Una voragine che si allarga, risultato della difficoltà di un sistema formativo elefantiaco e dell’incapacità del sistema produttivo a prevedere le competenze di cui avrà bisogno. Secondo i calcoli di EY un terzo dei 2,5 milioni di posti di lavoro che si potranno creare nei prossimi cinque anni comprende competenze, non solo digitali, che oggi non sono sempre disponibili. Troppo spesso le aziende non hanno un piano di forza lavoro sul medio termine, sui 4-5 anni: vengono elaborate strategie di business che però lasciano indietro le persone, con il rischio concreto di perdere per strada competenze. «Per affrontare il cambiamento strutturale del mondo del lavoro è necessaria una trasformazione della cultura d’impresa che porti ad allineare e integrare fattori oggi spesso separati: si tratta di definire mindset e comportamenti coerenti con la strategia di business e lavorare in modo sistematico sulle competenze del futuro attraverso modelli di formazione continua – sostiene Donato Ferri, Mediterranean people advisory services Leader di EY -. Le organizzazioni più funzionali sono quelle dove ogni singola parte e ogni singola persona sa perché e come agire in maniera coordinata, quelle che riescono a dare un senso e un significato ai comportamenti individuali».

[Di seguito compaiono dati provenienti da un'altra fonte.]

import Summits.QuantumFields.YangMills.Theses.WeakCouplingMasslessPhase
import Literature.MathematicalPhysics.QuantumLattice.CentreSymmetryConfinementProofs
import Literature.MathematicalPhysics.QuantumLattice.LatticeGaugeDLRGibbsProofs
import Literature.MathematicalPhysics.QuantumLattice.WilsonLoopsProofs
import Literature.MathematicalPhysics.QuantumLattice.GaugeGroupsProofs
import HarnessLib

/-!
# Stub B of the birth line of crux `DeconfinedIsMassless` (stmt-QuantumFields-19521):
# unbroken slab centre symmetry ⇒ no perimeter law in any torus limit state

Helper file for item `stmt-QuantumFields-19521` (crux `DeconfinedIsMassless`, rank 3, of the REFUTATION route
`route-QuantumFields-WeakCouplingMasslessPhase`; `--supports`, closes nothing by itself). It proves, sorry-free, the
registered stub `stub_not_perimeter_of_centreUnbroken` (stub B, «Chatterjee 2021 Thm 2.2 in torus-primary form») of the
birth skeleton `Summits/QuantumFields/YangMills/Cruxes/DeconfinedIsMassless/Lines/birth.lean` (skeleton sha
`ebd9e11d7074`), as `Summit.QuantumFields.YangMills.Theorems.DeconfinedIsMassless.stub_not_perimeter_of_centreUnbroken`
— statement copied byte-for-byte from the skeleton, so that the skeleton's `sorry` is replaced by
`:= Summit.QuantumFields.YangMills.Theorems.DeconfinedIsMassless.stub_not_perimeter_of_centreUnbroken`.

Statement (stub B): for every `N ≥ 2`, every faithful continuous unitary lattice representation `r` of `SU(N)` and every
`β > 0`: IF for some width `W ≥ 1` every probability measure on `LGConfig 4 SU(N)` that equals a boundary condition `δ`
a.e. off the interior edges of the slab `{0 ≤ x₀ ≤ W}` and is DLR for the Wilson kernels `ymSpecification r.ρ β Λ` of
the finite sets `Λ` of interior edges is invariant under every centre transform (Chatterjee 2021 Def. 2.1, inlined by
the planner over tree vocabulary), THEN no infinite-volume torus limit state `μ ∈ infiniteVolumeLimitPoints r.ρ β` has
a perimeter law (`HasPerimeterLaw`) for the normalised fundamental character `g ↦ (1/N) Re tr g`.

## Proof (glue onto the tree; no new mathematics)

* The inlined hypothesis IS `Literature.MathematicalPhysics.QuantumLattice.CentreUnbroken 4 r.ρ β` (Chatterjee 2021
  Def. 2.1, `CentreSymmetry.lean`): a member of `slabGibbsMeasures r.ρ β W δ` is a probability measure, concentrated
  on `{U = δ off the interior edges}` (`IsSlabInteriorEdge W`, whose clause `x₀ + 1 ≤ W` is the planner's `x₀ < W`),
  and DLR for `slabSpecification r.ρ β W Λ = ymSpecification r.ρ β (Λ ∩ interior)`, which for `Λ ⊆ interior` is the
  planner's kernel; the planner's transform is `centreTransform z` on the nose (`centreUnbroken_of_inlined`).
* Torus limit states are DLR states: `mem_ymGibbsMeasures_of_mem_infiniteVolumeLimitPoints_holds`
  (`LatticeGaugeDLRGibbsProofs.lean`, Georgii Thm. 4.17 for the Wilson specification).
* **Chatterjee 2021, Theorem 2.2** is PROVED in the tree: `chatterjee2021_confinement_of_centreUnbroken_holds`
  (`CentreSymmetryConfinementProofs.lean`). We apply it at `d = 4`, `G = SU(N)` (connected:
  `connectedSpace_specialUnitaryGroup`; compact, second countable, Borel: `GaugeGroups.lean`), `ρ = r.ρ`, and
  `π =` the fundamental representation, which is continuous, unitary, IRREDUCIBLE for `N ≥ 2`
  (`isIrrep_fundamentalRep`, proved here: an invariant subspace containing `v ≠ 0` contains a coordinate vector by two
  diagonal `SU(N)` moves `diag(…,−1,…,−1,…)`, `diag(…,i,…,−i,…)`, hence all of them by the signed transpositions) and
  acts non-trivially on the centre (`ω·1 ∈ Z(SU(N))`, `ω = e^{2πi/N} ≠ 1`). This gives `V → ∞` with
  `‖∫ tr hol_{R×T} dμ‖ ≤ e^{−V(R) T}` for `1 ≤ R ≤ T` in every DLR state.
* Perimeter law `e^{−2c(R+T)} ≤ W_μ(R,T) = (1/N) Re ∫ tr hol ≤ e^{−V(R)T}`: pick `R` with `V(R) ≥ 2c + 1`, then
  `T ≤ 2cR` for all `T ≥ R` — false at `T = max R (⌈2cR⌉₊ + 1)`.

Sources: S. Chatterjee, *A probabilistic mechanism for quark confinement*, CMP 385 (2021), arXiv:2006.16229, Def. 2.1,
Thm. 2.2 (held text `paper:arxiv-2006.16229`, p0006, p0008–p0009). No named fact is introduced; no `sorry`;
axioms ⊆ {propext, Classical.choice, Quot.sound}.
-/

set_option autoImplicit false
import Summits.CriticalPhenomena.PercolationContinuityZ3.Theorems.PercNearOneGluingNoHeavyLowerTailNineTypeCellCount

/-!
# The complementary-pair packing `U` (and its Z-tight sibling `S3`): kernels, fibre counts, law-level reductions

Support file for crux `stmt-CriticalPhenomena-4575` (master-family programme, Conjecture W = row `Q44` ∀`n` and its law-level
siblings), seat `prim-bnk-1` gen 35; memos `run/shared/lean/prim/prim-l12/FROM-prim-bnk-1-gen34-W-ZERO-VARIETY.md` §8 and
`FROM-prim-bnk-1-gen35-U-PACKING-HALL.md`.

Cells `cᵢ = FourPointAtoms.cell w a b c y i` in `pat4` order (`0 a|b|c|y, 1 a|b|cy, 2 a|by|c, 3 a|bc|y, 4 ay|b|c, 5 ac|b|y,
6 ab|c|y, 7 a|bcy, 8 ay|bc, 9 ac|by, 10 acy|b, 11 ab|cy, 12 aby|c, 13 abc|y, 14 abcy`).  Two partitions `π, σ` of the marked
points are COMPLEMENTARY if `π ∧ σ = 0̂` and `π ∨ σ = 1̂`; for each such pair `P(π)P(σ) ≤ P(0̂)P(1̂)` is a theorem
(Ahlswede–Daykin, `…FourPointComplementaryPairs`).  The PACKING `U` of `prim-bnk-1` gen 34 puts TEN half-units of
complementary products under ONE `P(0̂)P(1̂)`:

  `U := c₀c₁₄ − c₁₁·(c₂+c₃+c₄+c₅+c₈+c₉) − ½[c₂(c₁₀+c₁₃) + c₃(c₁₀+c₁₂) + c₄(c₇+c₁₃) + c₅(c₇+c₁₂)] ≥ 0`

(the six complements `D°` of `ab|cy`, weight 1; the eight DARTS `(p, t)` = (crossing pair, three-block containing exactly one
end of `p`), weight ½), and `S3 := U + c₀c₁₁ − c₁c₆` (`= U − δ(ab|cy)`, `δ` the type-A exchange defect) is the `D₈`-symmetric
Z-tight sibling of `W = 2·Q44` (`W = 2S3 − 2S4`).  Status (not claimed here as theorems): `U, S3 ≥ 0` have 0 negatives on
2.1·10⁹ exact instances (ttrl cp-key2 j219989/990), on all 70 807 209 monotone maps of `B₄` and all 97 127 035 unit-step maps of
`B₅`; `U` has an exact pseudo-law against every law-level row in the tree (kit j219827), so it is NOT a consequence of the known
dictionary.  This file is the SOCKET for the fibre route, parallel to `…Q44WeightedCount` (Conjecture W):

* `TwoCopyMono.indK`, `sum_indK_cell` — indicator kernel of a set of ordered cell pairs and its evaluation (bookkeeping);
* `TwoCopyMono.kerU`, `sum_kerU_cell` — the integer kernel with `Σ κᵢⱼ cᵢcⱼ = 4·U`;
* `TwoCopyMono.goodKernel_kerU_iff_count` — **the fibre statement**: `kerU` is good iff for every monotone cell map `ι` on the
  subsets of a finite type, `2·#{T : ι T = ab|cy, ι Tᶜ ∈ D°} + #{T : (ι T, ι Tᶜ) a dart} ≤ 2·#{T : ι T = 1̂, ι Tᶜ = 0̂}`
  ("`2g ≥ 2f + h`"; verified on all of `B₄`; the one-sided capacity-2 Hall system HALL-U behind it holds on all of `B₄` and for
  all 23 117 100 order-consistent abstract typed configurations on ≤ 5 points, memo gen 35 §2);
* `TwoCopyMono.packU_of_goodKernel` — **the reduction**: `GoodKernel kerU → U ≥ 0` on every finite weighted graph, all `n`;
* `TwoCopyMono.kerS3`, `sum_kerS3_cell`, `packS3_of_goodKernel` — the same for `S3`.
No sorries, no named facts, standard axioms; the hypotheses of the reductions are the open combinatorial statements.
-/

namespace Summit.CriticalPhenomena.PercolationContinuityZ3.Theorems

namespace TwoCopyMono

open Finset FourPointAtoms

/-! ## Indicator kernels of sets of ordered cell pairs -/

/-- Indicator kernel of a set of ordered cell pairs. [this work] -/
def indK (P : Finset (Fin 15 × Fin 15)) (i j : Fin 15) : ℤ := if (i, j) ∈ P then 1 else 0

/-- Evaluation of an indicator kernel on a cell vector: `Σᵢⱼ [(i,j) ∈ P] cᵢ cⱼ = Σ_{(i,j) ∈ P} cᵢ cⱼ`. [this work] -/
theorem sum_indK_cell (P : Finset (Fin 15 × Fin 15)) (c : Fin 15 → ℝ) :
    (∑ i : Fin 15, ∑ j : Fin 15, (indK P i j : ℝ) * c i * c j) = ∑ p ∈ P, c p.1 * c p.2 := by
  classical
  have h1 : ∀ i j : Fin 15, (indK P i j : ℝ) * c i * c j = if (i, j) ∈ P then c i * c j else 0 := by
    intro i j; unfold indK; split_ifs <;> simp
  simp_rw [h1]
  rw [← Finset.sum_product' (s := (Finset.univ : Finset (Fin 15))) (t := (Finset.univ : Finset (Fin 15)))
    (f := fun i j => if (i, j) ∈ P then c i * c j else 0), Finset.univ_product_univ, Finset.sum_ite_mem, Finset.univ_inter]

/-- The antipodal count of an indicator kernel along a cell map is the number of points of the given pair types. [this work] -/
theorem sum_indK_map {γ : Type*} [Fintype γ] [DecidableEq γ] (P : Finset (Fin 15 × Fin 15)) (ι : Finset γ → Fin 15) :
    (∑ T : Finset γ, indK P (ι T) (ι Tᶜ)) = (#(Finset.univ.filter fun T => (ι T, ι Tᶜ) ∈ P) : ℤ) := by
  unfold indK
  rw [Finset.sum_boole]

/-- Swapping the two sides of the antipodal pairs does not change a point count. [this work] -/
theorem card_filter_compl_swap {γ : Type*} [Fintype γ] [DecidableEq γ] (ι : Finset γ → Fin 15)
    (Q : Fin 15 → Fin 15 → Prop) [DecidablePred fun T : Finset γ => Q (ι T) (ι Tᶜ)]
    [DecidablePred fun T : Finset γ => Q (ι Tᶜ) (ι T)] :
    #(Finset.univ.filter fun T => Q (ι Tᶜ) (ι T)) = #(Finset.univ.filter fun T => Q (ι T) (ι Tᶜ)) := by
  refine Finset.card_bij (fun T _ => Tᶜ) (fun T hT => ?_) (fun T₁ _ T₂ _ h => compl_injective h) (fun T hT => ?_)
  · rw [Finset.mem_filter] at hT ⊢
    refine ⟨Finset.mem_univ _, ?_⟩
    rw [compl_compl]; exact hT.2
  · refine ⟨Tᶜ, ?_, compl_compl T⟩
    rw [Finset.mem_filter] at hT ⊢
    refine ⟨Finset.mem_univ _, ?_⟩
    rw [compl_compl]; exact hT.2

/-! ## The kernel of `4·U` -/

/-- The good pair `(1̂, 0̂)` in both orientations. [this work] -/
def uTop : Finset (Fin 15 × Fin 15) := {(14, 0), (0, 14)}

/-- The six `B`-pairs of `U`: `ab|cy` against its complements `D° = {a|by|c, a|bc|y, ay|b|c, ac|b|y, ay|bc, ac|by}`, both
orientations. [this work] -/
def uB : Finset (Fin 15 × Fin 15) :=
  {(11, 2), (2, 11), (11, 3), (3, 11), (11, 4), (4, 11), (11, 5), (5, 11), (11, 8), (8, 11), (11, 9), (9, 11)}

/-- The eight darts of `U` (crossing pair ; three-block containing exactly one end of the pair), both orientations:
`by;acy`, `by;abc`, `bc;acy`, `bc;aby`, `ay;bcy`, `ay;abc`, `ac;bcy`, `ac;aby`. [this work] -/
def uD : Finset (Fin 15 × Fin 15) :=
  {(2, 10), (10, 2), (2, 13), (13, 2), (3, 10), (10, 3), (3, 12), (12, 3), (4, 7), (7, 4), (4, 13), (13, 4),
    (5, 7), (7, 5), (5, 12), (12, 5)}

/-- **The integer kernel of `4·U`**: `2·[uTop] − 2·[uB] − [uD]`. [this work] -/
def kerU (i j : Fin 15) : ℤ := 2 * indK uTop i j - 2 * indK uB i j - indK uD i j

/-- Evaluation: `Σ κᵢⱼ cᵢ cⱼ = 4·U(c)`. [this work] -/
theorem sum_kerU_cell (c : Fin 15 → ℝ) :
    (∑ i : Fin 15, ∑ j : Fin 15, (kerU i j : ℝ) * c i * c j) =
      4 * (c 0 * c 14) - 4 * (c 11 * (c 2 + c 3 + c 4 + c 5 + c 8 + c 9)) -
        2 * (c 2 * (c 10 + c 13) + c 3 * (c 10 + c 12) + c 4 * (c 7 + c 13) + c 5 * (c 7 + c 12)) := by
  have hsplit : ∀ i j : Fin 15, (kerU i j : ℝ) * c i * c j =
      2 * ((indK uTop i j : ℝ) * c i * c j) - 2 * ((indK uB i j : ℝ) * c i * c j) - (indK uD i j : ℝ) * c i * c j := by
    intro i j; unfold kerU; push_cast; ring
  simp_rw [hsplit, Finset.sum_sub_distrib, ← Finset.mul_sum]
  rw [sum_indK_cell, sum_indK_cell, sum_indK_cell]
  have hT : (∑ p ∈ uTop, c p.1 * c p.2) = 2 * (c 0 * c 14) := by
    unfold uTop; rw [Finset.sum_insert (by decide), Finset.sum_singleton]; ring
  have hB : (∑ p ∈ uB, c p.1 * c p.2) = 2 * (c 11 * (c 2 + c 3 + c 4 + c 5 + c 8 + c 9)) := by
    unfold uB
    rw [Finset.sum_insert (by decide), Finset.sum_insert (by decide), Finset.sum_insert (by decide), Finset.sum_insert (by decide),
      Finset.sum_insert (by decide), Finset.sum_insert (by decide), Finset.sum_insert (by decide), Finset.sum_insert (by decide),
      Finset.sum_insert (by decide), Finset.sum_insert (by decide), Finset.sum_insert (by decide), Finset.sum_singleton]
    ring
  have hD : (∑ p ∈ uD, c p.1 * c p.2) =
      2 * (c 2 * (c 10 + c 13) + c 3 * (c 10 + c 12) + c 4 * (c 7 + c 13) + c 5 * (c 7 + c 12)) := by
    unfold uD
    rw [Finset.sum_insert (by decide), Finset.sum_insert (by decide), Finset.sum_insert (by decide), Finset.sum_insert (by decide),
      Finset.sum_insert (by decide), Finset.sum_insert (by decide), Finset.sum_insert (by decide), Finset.sum_insert (by decide),
      Finset.sum_insert (by decide), Finset.sum_insert (by decide), Finset.sum_insert (by decide), Finset.sum_insert (by decide),
      Finset.sum_insert (by decide), Finset.sum_insert (by decide), Finset.sum_insert (by decide), Finset.sum_singleton]
    ring
  rw [hT, hB, hD]; ring

/-! ## The fibre statement: `2g ≥ 2f + h` -/

/-- The antipodal sum of `kerU` along a cell map, in point counts (both orientations). [this work] -/
theorem sum_kerU_map {γ : Type*} [Fintype γ] [DecidableEq γ] (ι : Finset γ → Fin 15) :
    (∑ T : Finset γ, kerU (ι T) (ι Tᶜ)) =
      2 * (#(Finset.univ.filter fun T => (ι T, ι Tᶜ) ∈ uTop) : ℤ) - 2 * (#(Finset.univ.filter fun T => (ι T, ι Tᶜ) ∈ uB) : ℤ) -
        (#(Finset.univ.filter fun T => (ι T, ι Tᶜ) ∈ uD) : ℤ) := by
  unfold kerU
  rw [Finset.sum_sub_distrib, Finset.sum_sub_distrib, ← Finset.mul_sum, ← Finset.mul_sum, sum_indK_map, sum_indK_map,
    sum_indK_map]

/-- **`GoodKernel kerU` is the count `2g ≥ 2f + h` (both orientations).**  `kerU` is good iff for every monotone map `ι` from
the subsets of a finite type to the 15 cells,
`2·#{T : (ι T, ι Tᶜ) ∈ uB} + #{T : (ι T, ι Tᶜ) ∈ uD} ≤ 2·#{T : (ι T, ι Tᶜ) ∈ uTop}`. [this work] -/
theorem goodKernel_kerU_iff_count :
    GoodKernel kerU ↔
      ∀ (γ : Type) [Fintype γ] [DecidableEq γ] (ι : Finset γ → Fin 15),
        (∀ A B : Finset γ, A ⊆ B → ple (ι A) (ι B) = true) →
          2 * #(Finset.univ.filter fun T => (ι T, ι Tᶜ) ∈ uB) + #(Finset.univ.filter fun T => (ι T, ι Tᶜ) ∈ uD) ≤
            2 * #(Finset.univ.filter fun T => (ι T, ι Tᶜ) ∈ uTop) := by
  classical
  have hsum : ∀ (γ : Type) [Fintype γ] [DecidableEq γ] (ι : Finset γ → Fin 15),
      (∑ T : Finset γ, liftK kerU (pp (ι T)) (pp (ι Tᶜ))) =
        2 * (#(Finset.univ.filter fun T => (ι T, ι Tᶜ) ∈ uTop) : ℤ) -
          2 * (#(Finset.univ.filter fun T => (ι T, ι Tᶜ) ∈ uB) : ℤ) -
            (#(Finset.univ.filter fun T => (ι T, ι Tᶜ) ∈ uD) : ℤ) := by
    intro γ _ _ ι
    have h1 : ∀ T : Finset γ, liftK kerU (pp (ι T)) (pp (ι Tᶜ)) = kerU (ι T) (ι Tᶜ) := fun T => liftK_pp _ _ _
    simp_rw [h1]
    exact sum_kerU_map ι
  constructor
  · intro hK γ _ _ ι hmono
    have hmono' : ∀ A B : Finset γ, A ⊆ B → ProfLE (pp (ι A)) (pp (ι B)) :=
      fun A B hAB => profLE_of_ple (hmono A B hAB)
    have h0 : 0 ≤ ∑ T : Finset γ, liftK kerU (pp (ι T)) (pp (ι Tᶜ)) :=
      hK.nonneg γ (fun T => pp (ι T)) hmono' (fun T => isEqv_pp (ι T))
    rw [hsum γ ι] at h0
    have : 2 * (#(Finset.univ.filter fun T => (ι T, ι Tᶜ) ∈ uB) : ℤ) +
        (#(Finset.univ.filter fun T => (ι T, ι Tᶜ) ∈ uD) : ℤ) ≤
          2 * (#(Finset.univ.filter fun T => (ι T, ι Tᶜ) ∈ uTop) : ℤ) := by linarith
    exact_mod_cast this
  · intro hcount
    refine ⟨fun γ _ _ P hmono heqv => ?_⟩
    have hex : ∀ T : Finset γ, ∃ i : Fin 15, P T = pp i := fun T => exists_pat_of_isEqv (heqv T)
    choose ι hι using hex
    have hle : ∀ A B : Finset γ, A ⊆ B → ple (ι A) (ι B) = true := by
      intro A B hAB
      apply ple_of_profLE
      rw [← hι A, ← hι B]
      exact hmono A B hAB
    have hc := hcount γ ι hle
    have hP : (∑ T : Finset γ, liftK kerU (P T) (P Tᶜ)) = ∑ T : Finset γ, liftK kerU (pp (ι T)) (pp (ι Tᶜ)) := by
      refine Finset.sum_congr rfl fun T _ => ?_
      rw [hι T, hι Tᶜ]
    rw [hP, hsum γ ι]
    have : 2 * (#(Finset.univ.filter fun T => (ι T, ι Tᶜ) ∈ uB) : ℤ) +
        (#(Finset.univ.filter fun T => (ι T, ι Tᶜ) ∈ uD) : ℤ) ≤
          2 * (#(Finset.univ.filter fun T => (ι T, ι Tᶜ) ∈ uTop) : ℤ) := by exact_mod_cast hc
    linarith

/-! ## Law level -/

variable {n : ℕ}

/-- **`U ≥ 0` for all `n` from the count (the reduction).**  If `kerU` is a good kernel, then for every finite weighted graph and
all marked points, `2·c₁₁(c₂+c₃+c₄+c₅+c₈+c₉) + [c₂(c₁₀+c₁₃)+c₃(c₁₀+c₁₂)+c₄(c₇+c₁₃)+c₅(c₇+c₁₂)] ≤ 2·c₀c₁₄`. [this work] -/
theorem packU_of_goodKernel (hK : GoodKernel kerU) (w : Sym2 (Fin n) → unitInterval) (a b c y : Fin n) :
    2 * (cell w a b c y 11 * (cell w a b c y 2 + cell w a b c y 3 + cell w a b c y 4 + cell w a b c y 5 + cell w a b c y 8 +
        cell w a b c y 9)) +
      (cell w a b c y 2 * (cell w a b c y 10 + cell w a b c y 13) + cell w a b c y 3 * (cell w a b c y 10 + cell w a b c y 12) +
        cell w a b c y 4 * (cell w a b c y 7 + cell w a b c y 13) + cell w a b c y 5 * (cell w a b c y 7 + cell w a b c y 12)) ≤
      2 * (cell w a b c y 0 * cell w a b c y 14) := by
  have h := sum_kernel_cell_nonneg hK w a b c y
  rw [sum_kerU_cell] at h
  linarith

/-! ## The Z-tight sibling `S3 = U + c₀c₁₁ − c₁c₆` -/

/-- The extra good pair of `S3`: `(ab|cy, 0̂)`, both orientations. [this work] -/
def s3Top : Finset (Fin 15 × Fin 15) := {(11, 0), (0, 11)}

/-- The extra bad pair of `S3`: `(a|b|cy, ab|c|y)`, both orientations (NOT complementary: join `ab|cy`). [this work] -/
def s3B : Finset (Fin 15 × Fin 15) := {(1, 6), (6, 1)}

/-- **The integer kernel of `4·S3`**: `kerU + 2·[s3Top] − 2·[s3B]`. [this work] -/
def kerS3 (i j : Fin 15) : ℤ := kerU i j + 2 * indK s3Top i j - 2 * indK s3B i j

/-- Evaluation: `Σ κᵢⱼ cᵢ cⱼ = 4·S3(c)`. [this work] -/
theorem sum_kerS3_cell (c : Fin 15 → ℝ) :
    (∑ i : Fin 15, ∑ j : Fin 15, (kerS3 i j : ℝ) * c i * c j) =
      4 * (c 0 * (c 11 + c 14)) - 4 * (c 1 * c 6) - 4 * (c 11 * (c 2 + c 3 + c 4 + c 5 + c 8 + c 9)) -
        2 * (c 2 * (c 10 + c 13) + c 3 * (c 10 + c 12) + c 4 * (c 7 + c 13) + c 5 * (c 7 + c 12)) := by
  have hsplit : ∀ i j : Fin 15, (kerS3 i j : ℝ) * c i * c j =
      (kerU i j : ℝ) * c i * c j + 2 * ((indK s3Top i j : ℝ) * c i * c j) - 2 * ((indK s3B i j : ℝ) * c i * c j) := by
    intro i j; unfold kerS3; push_cast; ring
  simp_rw [hsplit, Finset.sum_sub_distrib, Finset.sum_add_distrib, ← Finset.mul_sum]
  rw [sum_kerU_cell, sum_indK_cell, sum_indK_cell]
  have hT : (∑ p ∈ s3Top, c p.1 * c p.2) = 2 * (c 0 * c 11) := by
    unfold s3Top; rw [Finset.sum_insert (by decide), Finset.sum_singleton]; ring
  have hB : (∑ p ∈ s3B, c p.1 * c p.2) = 2 * (c 1 * c 6) := by
    unfold s3B; rw [Finset.sum_insert (by decide), Finset.sum_singleton]; ring
  rw [hT, hB]; ring

/-- **`S3 ≥ 0` for all `n` from its kernel (the reduction).**  If `kerS3` is a good kernel, then for every finite weighted graph
and all marked points, `4c₁c₆ + 4c₁₁·ΣD° + 2·darts ≤ 4c₀(c₁₁+c₁₄)`. [this work] -/
theorem packS3_of_goodKernel (hK : GoodKernel kerS3) (w : Sym2 (Fin n) → unitInterval) (a b c y : Fin n) :
    4 * (cell w a b c y 1 * cell w a b c y 6) +
      4 * (cell w a b c y 11 * (cell w a b c y 2 + cell w a b c y 3 + cell w a b c y 4 + cell w a b c y 5 + cell w a b c y 8 +
        cell w a b c y 9)) +
      2 * (cell w a b c y 2 * (cell w a b c y 10 + cell w a b c y 13) + cell w a b c y 3 * (cell w a b c y 10 + cell w a b c y 12) +
        cell w a b c y 4 * (cell w a b c y 7 + cell w a b c y 13) + cell w a b c y 5 * (cell w a b c y 7 + cell w a b c y 12)) ≤
      4 * (cell w a b c y 0 * (cell w a b c y 11 + cell w a b c y 14)) := by
  have h := sum_kernel_cell_nonneg hK w a b c y
  rw [sum_kerS3_cell] at h
  linarith

end TwoCopyMono

end Summit.CriticalPhenomena.PercolationContinuityZ3.Theorems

Oggi in Italia solo il 29% della forza lavoro possiede elevate competenze digitali, contro una media Ue del 37%, divario che rischia di allargarsi tenendo conto della bassa partecipazione di lavoratori a corsi di formazione (8,3% contro 10,8). Ma si tratta anche di investire in nuove capacità professionali. In quest’ottica EY ha promosso un’”Alleanza sul lavoro del futuro”, insieme a imprese, Università e scuole per individuare le competenze di cui l’Italia avrà bisogno nei prossimi anni. A partire da un obiettivo concreto: l’assunzione di 100mila giovani nei prossimi cinque anni.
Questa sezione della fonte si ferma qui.